In Time - Justin Timberlake is 25 again... And again... And again!

In Time - Justin Timberlake & Amanda Seyfried

The phrase ‘time-poor’ takes on a cruel new meaning for Justin Timberlake’s ghetto boy in the dystopian sci-fi thriller In Time.

Timberlake’s feisty rebel Will Salas inhabits a genetically engineered future society where ageing stops at 25 and time literally is money, the currency by which everyone lives - a cup of coffee costs four minutes, a bus ride two hours. While the rich are virtually immortal, poor folk like Will have to scrabble from day to day, trying to earn (or beg, borrow or steal) the extra hours and minutes they need to stay alive – their lifespan visibly ticking away on the glowing digital clock embedded in everyone’s left forearm.

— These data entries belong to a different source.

import Literature.MathematicalPhysics.QuantumFieldTheory.Balaban1983to89.B6Ineq243HolderTwoLevelBox
import Literature.MathematicalPhysics.QuantumFieldTheory.Balaban1983to89.B4Thm19ZeroBoxHolderMeshOne

/-!
# `Balaban1983to89.B6Prop22HolderTwoLevelBoxRateUnifL0` — the LEVEL-0 TWIN of `B6Prop22HolderTwoLevelBoxRateUnif`: the Hölder cube input of entry 4 of (2.67) in the printed quantifier order `∃ δ′ ∀ α ∃ c′(α)` for the genuine two-level cube propagator
# `G′(□)` at EVERY mesh `L^{−j}`, `j ≥ 0` (the binder «1 ≤ k» of the original removed), so that the `(0, 1)` two-level
# cubes of a nested family WITH LEVEL 0 (`Λ₀ = T ∖ Ω₁ ≠ ∅`) are covered

statement-level skeleton of published theorems with citation tags; proofs where landed; nothing here is a claim about the Yang–Mills mass gap

Source: T. Bałaban, *Propagators and renormalization transformations for lattice gauge theories. II*, Commun. Math.
Phys. **96** (1984) 223–250 [`Balaban1984PropagatorsII`, "B6"], p. 225 [PDF 3] (2.14) (the index `j` running from `0`),
p. 229 [PDF 7] «Taking these covers for all j from 0 to k we get a family 𝔇 of cubes □», p. 230 [PDF 8] (2.40)–(2.44),
p. 234 [PDF 12] Proposition 2.2 (2.67); T. Bałaban, *Regularity and decay of lattice Green's functions*, Commun. Math.
Phys. **89** (1983) 571–597 [`Balaban1983RegularityDecay`, "[3]" of B6] — Theorem (1.9)/(1.10), Lemma 2.2 (2.17),
Lemma 2.4 (2.35)–(2.36) «for arbitrary non-negative integer j», as PROVED at `A = 0` for boxes at every mesh `k ≥ 0`
in `B4Thm110ZeroBoxMeshOne`, `B4Thm19ZeroBoxHolderMeshOne`, `B4Thm19ZeroBoxHolderDualMeshOne`.

## WHY THIS FILE (row G-F3′-L0 of the lit-balaban cell, packet S-B of `lit-balaban-r03/G-F3L0-PLAN.md` §5)

`B6Prop22HolderTwoLevelBoxRateUnif` states its estimate(s) (§1 `ineq243_twoLevel_holder_wsum2_unif` (the cube input consumed by the multi-level lane; its §§2–3 two-level Prop. 2.2 assembly is NOT twinned here)) with the binder `∀ k, 1 ≤ k →` inherited from the [3] box theorems as
typed for «k … an arbitrary positive integer» (B4 p. 572).  In a nested family WITH LEVEL 0 (plan §1: level 0 = the
index `j = 0` of (2.14)/(2.19)–(2.20) with a finite lattice-scale weight, `Q′₀ = Q₀ = id`) the cubes meeting `Λ₀` and
`Λ₁` carry the two-level operator at mesh `L^{−0} = 1`: the `k = 0` member of the SAME matrix family
`twoLevelOp`/`gTwoLevel` (`n = 1`), whose inversion and deterministic assembly lemmas are mesh-free (`hn : 1 ≤ n`).
Only the [3] inputs carried `1 ≤ k`; their all-scales forms now exist.  PORT DISCIPLINE (plan §4): SAME declaration
names and binder order in the namespace `…B6Prop22HolderTwoLevelBoxRateUnifL0`, the binder `1 ≤ k →` deleted, proofs = the original assembly
VERBATIM over the `_all` inputs, every mesh-free declaration of the original used BY NAME (nothing restated or edited).

## HONEST SCOPE

Exactly that of `B6Prop22HolderTwoLevelBoxRateUnif` (its header, HONEST SCOPE and DICTIONARY apply verbatim), plus: the `k = 0` member is the
unit-mesh two-level cube (level `j = 0` = points, level `1` = `L`-blocks, weights `a_j`, `a_{j+1} = aNext ℓ a_j a`);
whether a given nested family uses this member with these weights is the consumer's reading of (2.14) at `j = 0` (plan
§1, OWNER-confirmed), not a claim of this file; constants are `min`/`max`-merges of the `k ≥ 1` and `k = 0` constants.

Value = kernel certificate (level-0-capable cube inputs of [B6] Prop. 2.2 (2.67)), NOT summit progress: the
Yang–Mills / `Summit.QuantumFields` statements are untouched; no Literature fact is minted.
-/

namespace Literature.MathematicalPhysics.QuantumFieldTheory.Balaban1983to89.B6Prop22HolderTwoLevelBoxRateUnifL0

open Finset Matrix
open Literature.MathematicalPhysics.QuantumFieldTheory.Balaban1983to89.B4ContourShift
open Literature.MathematicalPhysics.QuantumFieldTheory.Balaban1983to89.B4Reflection242
open Literature.MathematicalPhysics.QuantumFieldTheory.Balaban1983to89.B4Green242Bridge
open Literature.MathematicalPhysics.QuantumFieldTheory.Balaban1983to89.B4BoxCov237
open Literature.MathematicalPhysics.QuantumFieldTheory.Balaban1983to89.B4Thm110ZeroBox
open Literature.MathematicalPhysics.QuantumFieldTheory.Balaban1983to89.B4Thm110ZeroBoxDeriv
open Literature.MathematicalPhysics.QuantumFieldTheory.Balaban1983to89.B4Thm19ZeroBoxHolder
open Literature.MathematicalPhysics.QuantumFieldTheory.Balaban1983to89.B4Thm110ZeroBoxMeshOne (thm110_zero_box_roww_coeff_all)
open Literature.MathematicalPhysics.QuantumFieldTheory.Balaban1983to89.B4Thm19ZeroBoxHolderMeshOne (thm19_zero_box_holder_roww_coeff_unif_all)
open Literature.MathematicalPhysics.QuantumFieldTheory.Balaban1983to89.B6Ineq243TwoLevelBox
open Literature.MathematicalPhysics.QuantumFieldTheory.Balaban1983to89.B6Ineq243HolderTwoLevelBox
open B4Sect5Proof (latticeConst latticeConst_nonneg)

noncomputable section

variable {d : ℕ}

/-! ## §1 The (2.43) Hölder cube input with one rate for all `α`, at every mesh `j ≥ 0` -/

/-- LEVEL-0 TWIN: the original with the binder «1 ≤ k» removed (inputs = the all-scales `_all` forms of `B4Thm110ZeroBoxMeshOne` / `B4Thm19ZeroBoxHolderMeshOne` / `B4Thm19ZeroBoxHolderDualMeshOne`; the mesh-free assembly lemmas of the original BY NAME). **(2.43) HÖLDER-WEIGHTED CUBE INPUT FOR THE TWO-LEVEL BOX, RATE UNIFORM IN `α`** — p21's `B6Ineq243HolderTwoLevelBox.ineq243_twoLevel_holder_wsum2` in print's quantifier order `∃ δ′ ∀ α ∈ [0,1) ∃ c′(α)`: the two-centre weighted row bound of the doubly differenced kernel of `G_□ = (Δ^{ξ,N}_□ + a_jQ′*Q′ + L^{−2}aQ″*1_ΛQ″)⁻¹` on every cube; the `α`-dependent input is now `…B4Thm19ZeroBoxHolderRateUnif.thm19_zero_box_holder_roww_coeff_unif`, the other two (`thm110_zero_box_roww_coeff`, `cov116_box_finset_decay`) are `α`-free. Proof = the original with the `∃`-witnesses reordered. [cite: Balaban1984PropagatorsII, (2.43) p.230, Prop. 2.2 (2.67) p.234 (entry 4); Balaban1983RegularityDecay, Thm (1.9) p.573] -/
theorem ineq243_twoLevel_holder_wsum2_unif (d ℓ : ℕ) (hℓ : 1 ≤ ℓ) (aminus aplus m2plus a2minus a2plus : ℝ)
    (ha : 0 < aminus) (ha2 : 0 < a2minus) :
    ∃ δ' : ℝ, 0 < δ' ∧ ∀ (α : ℝ), 0 ≤ α → α < 1 → ∃ c' : ℝ, 0 < c' ∧ ∀ (k : ℕ) (aj m2 a : ℝ), aminus ≤ aj → aj ≤ aplus → 0 ≤ m2 →
      m2 ≤ m2plus → a2minus ≤ a → a ≤ a2plus → ∀ (M' : Fin (d + 1) → ℕ), (∀ i, 1 ≤ M' i) →
        ∀ (Λ : Finset ↥(boxDom (fun i => (ℓ + 1) * M' i))) (μ : Fin (d + 1))
          (x xe x' xe' : ↥(boxDom (fun i => (ℓ + 1) ^ k * ((ℓ + 1) * M' i)))),
          xe.1 = x.1 + Pi.single μ 1 → xe'.1 = x'.1 + Pi.single μ 1 → x'.1 ≠ x.1 →
          ∑ z, |((((ℓ + 1) ^ k : ℕ) : ℝ) / supNorm (x'.1 - x.1)) ^ α * ((((ℓ + 1) ^ k : ℕ) : ℝ)
                * ((gTwoLevel ((ℓ + 1) ^ k) ℓ aj a m2 M' Λ xe' z - gTwoLevel ((ℓ + 1) ^ k) ℓ aj a m2 M' Λ x' z)
                  - (gTwoLevel ((ℓ + 1) ^ k) ℓ aj a m2 M' Λ xe z - gTwoLevel ((ℓ + 1) ^ k) ℓ aj a m2 M' Λ x z)))|
              * Real.exp (δ' * min (supNorm (x.1 - z.1)) (supNorm (x'.1 - z.1)) / (((ℓ + 1) ^ k : ℕ) : ℝ))
            ≤ c' := by
  obtain ⟨δ₀, c₀, hδ₀, hc₀, hG⟩ := thm110_zero_box_roww_coeff_all d ℓ hℓ aminus aplus m2plus ha
  obtain ⟨δ₁, hδ₁, hGHA⟩ := thm19_zero_box_holder_roww_coeff_unif_all d ℓ hℓ aminus aplus m2plus ha
  obtain ⟨δ, c, hδ, hc, hC⟩ := cov116_box_finset_decay d ℓ hℓ aminus aplus m2plus a2minus a2plus ha ha2
  have hδ'pos : 0 < min (min δ₀ δ₁) (δ / 2) := lt_min (lt_min hδ₀ hδ₁) (half_pos hδ)
  have hKn : 0 ≤ latticeConst (d + 1) (δ / 2) := latticeConst_nonneg (d + 1) (half_pos hδ).le
  refine ⟨min (min δ₀ δ₁) (δ / 2), hδ'pos, fun α hα0 hα1 => ?_⟩
  obtain ⟨c₁, hc₁, hGH⟩ := hGHA α hα0 hα1
  refine ⟨c₁ + aplus ^ 2 * (c₁ * (c * Real.exp (min (min δ₀ δ₁) (δ / 2)) * latticeConst (d + 1) (δ / 2)) * c₀),
    by positivity, ?_⟩
  intro k aj m2 a h1 h2 h3 h4 h5 h6 M' hM Λ μ x xe x' xe' hxe hxe' hne
  have hn1 : 1 ≤ (ℓ + 1) ^ k := Nat.one_le_pow _ _ (by omega)
  have hMℓ : ∀ i, 1 ≤ (ℓ + 1) * M' i := fun i => by nlinarith [hM i]
  have haj : 0 < aj := lt_of_lt_of_le ha h1
  have hGz : ∀ z, roww δ₀ ((ℓ + 1) ^ k) (boxOpR ((ℓ + 1) ^ k) aj m2 (fun i => (ℓ + 1) * M' i))⁻¹ z ≤ c₀ :=
    fun z => hG k aj m2 h1 h2 h3 h4 (fun i => (ℓ + 1) * M' i) hMℓ z
  have hGHx : wsum2 δ₁ ((ℓ + 1) ^ k) x x' (fun z => ((((ℓ + 1) ^ k : ℕ) : ℝ) / supNorm (x'.1 - x.1)) ^ α
      * (((((ℓ + 1) ^ k : ℕ)) : ℝ) * (((boxOpR ((ℓ + 1) ^ k) aj m2 (fun i => (ℓ + 1) * M' i))⁻¹ xe' z
        - (boxOpR ((ℓ + 1) ^ k) aj m2 (fun i => (ℓ + 1) * M' i))⁻¹ x' z)
        - ((boxOpR ((ℓ + 1) ^ k) aj m2 (fun i => (ℓ + 1) * M' i))⁻¹ xe z
        - (boxOpR ((ℓ + 1) ^ k) aj m2 (fun i => (ℓ + 1) * M' i))⁻¹ x z)))) ≤ c₁ :=
    hGH k aj m2 h1 h2 h3 h4 (fun i => (ℓ + 1) * M' i) hMℓ μ x xe x' xe' hxe hxe' hne
  have hCz := (hC ((ℓ + 1) ^ k) hn1 aj m2 a h1 h2 h3 h4 h5 h6 M' hM Λ).2
  have hmain := gTwoLevel_holder_wsum2_le hn1 aj a m2 Λ hc₀.le hc.le hδ hδ'pos.le
    ((min_le_left _ _).trans (min_le_left _ _)) ((min_le_left _ _).trans (min_le_right _ _))
    (min_le_right _ _) hGz hCz _ x xe x' xe' hGHx
  rw [wsum2] at hmain
  refine hmain.trans ?_
  have : aj ^ 2 ≤ aplus ^ 2 := pow_le_pow_left₀ haj.le h2 2
  have h0 : 0 ≤ c₁ * (c * Real.exp (min (min δ₀ δ₁) (δ / 2)) * latticeConst (d + 1) (δ / 2)) * c₀ := by
    positivity
  nlinarith

/-! ## §2 Non-vacuity, now for every `k ≥ 0` -/

/-- the hypotheses are inhabited: `d + 1 = 4`, `L = 2`, unit windows (`∃ δ′ ∀ α ∃ c′` form).
[cite: Balaban1984PropagatorsII, (2.43) p.230] -/
example : ∃ δ' : ℝ, 0 < δ' ∧ ∀ (α : ℝ), 0 ≤ α → α < 1 → ∃ c' : ℝ, 0 < c' ∧ ∀ (k : ℕ) (aj m2 a : ℝ), (1 : ℝ) ≤ aj →
      aj ≤ 1 → 0 ≤ m2 → m2 ≤ 1 → (1 : ℝ) ≤ a → a ≤ 1 → ∀ (M' : Fin (3 + 1) → ℕ), (∀ i, 1 ≤ M' i) →
        ∀ (Λ : Finset ↥(boxDom (fun i => (1 + 1) * M' i))) (μ : Fin (3 + 1))
          (x xe x' xe' : ↥(boxDom (fun i => (1 + 1) ^ k * ((1 + 1) * M' i)))),
          xe.1 = x.1 + Pi.single μ 1 → xe'.1 = x'.1 + Pi.single μ 1 → x'.1 ≠ x.1 →
          ∑ z, |((((1 + 1) ^ k : ℕ) : ℝ) / supNorm (x'.1 - x.1)) ^ α * ((((1 + 1) ^ k : ℕ) : ℝ)
                * ((gTwoLevel ((1 + 1) ^ k) 1 aj a m2 M' Λ xe' z - gTwoLevel ((1 + 1) ^ k) 1 aj a m2 M' Λ x' z)
                  - (gTwoLevel ((1 + 1) ^ k) 1 aj a m2 M' Λ xe z - gTwoLevel ((1 + 1) ^ k) 1 aj a m2 M' Λ x z)))|
              * Real.exp (δ' * min (supNorm (x.1 - z.1)) (supNorm (x'.1 - z.1)) / (((1 + 1) ^ k : ℕ) : ℝ))
            ≤ c' :=
  ineq243_twoLevel_holder_wsum2_unif 3 1 le_rfl 1 1 1 1 1 one_pos one_pos

end

end Literature.MathematicalPhysics.QuantumFieldTheory.Balaban1983to89.B6Prop22HolderTwoLevelBoxRateUnifL0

The poor are kept in their place, but an encounter with a jaded 105-year-old gives Will the credit to escape his designated time zone and take off for swanky New Greenwich, where the wealthy lead their pampered, pointless lives. Dodging Timekeepers (cops) and Minutemen (robbers), Will goes on the run with rich girl Sylvia (Amanda Seyfried in a cute red bob), who quickly turns from hostage to accomplice, the Bonnie to his time-bank-robbing Clyde. Can they bring down the system before their time runs out?

With In Time, writer-director Andrew Niccol has come up with some provocative ideas about inequality and the worship of youth but despite the odd clever touch he doesn’t give them the impact of his previous sci-fi fables, Gattaca (which he wrote and directed) and The Truman Show (which he scripted). In the end, the plot is too loose and the action too slack to keep the audience fully gripped. Timberlake and Seyfried are supposed to be the ones looking fretfully at their wrists to see how much time they have to go, not the viewer.

On general release from Tuesday 1st November.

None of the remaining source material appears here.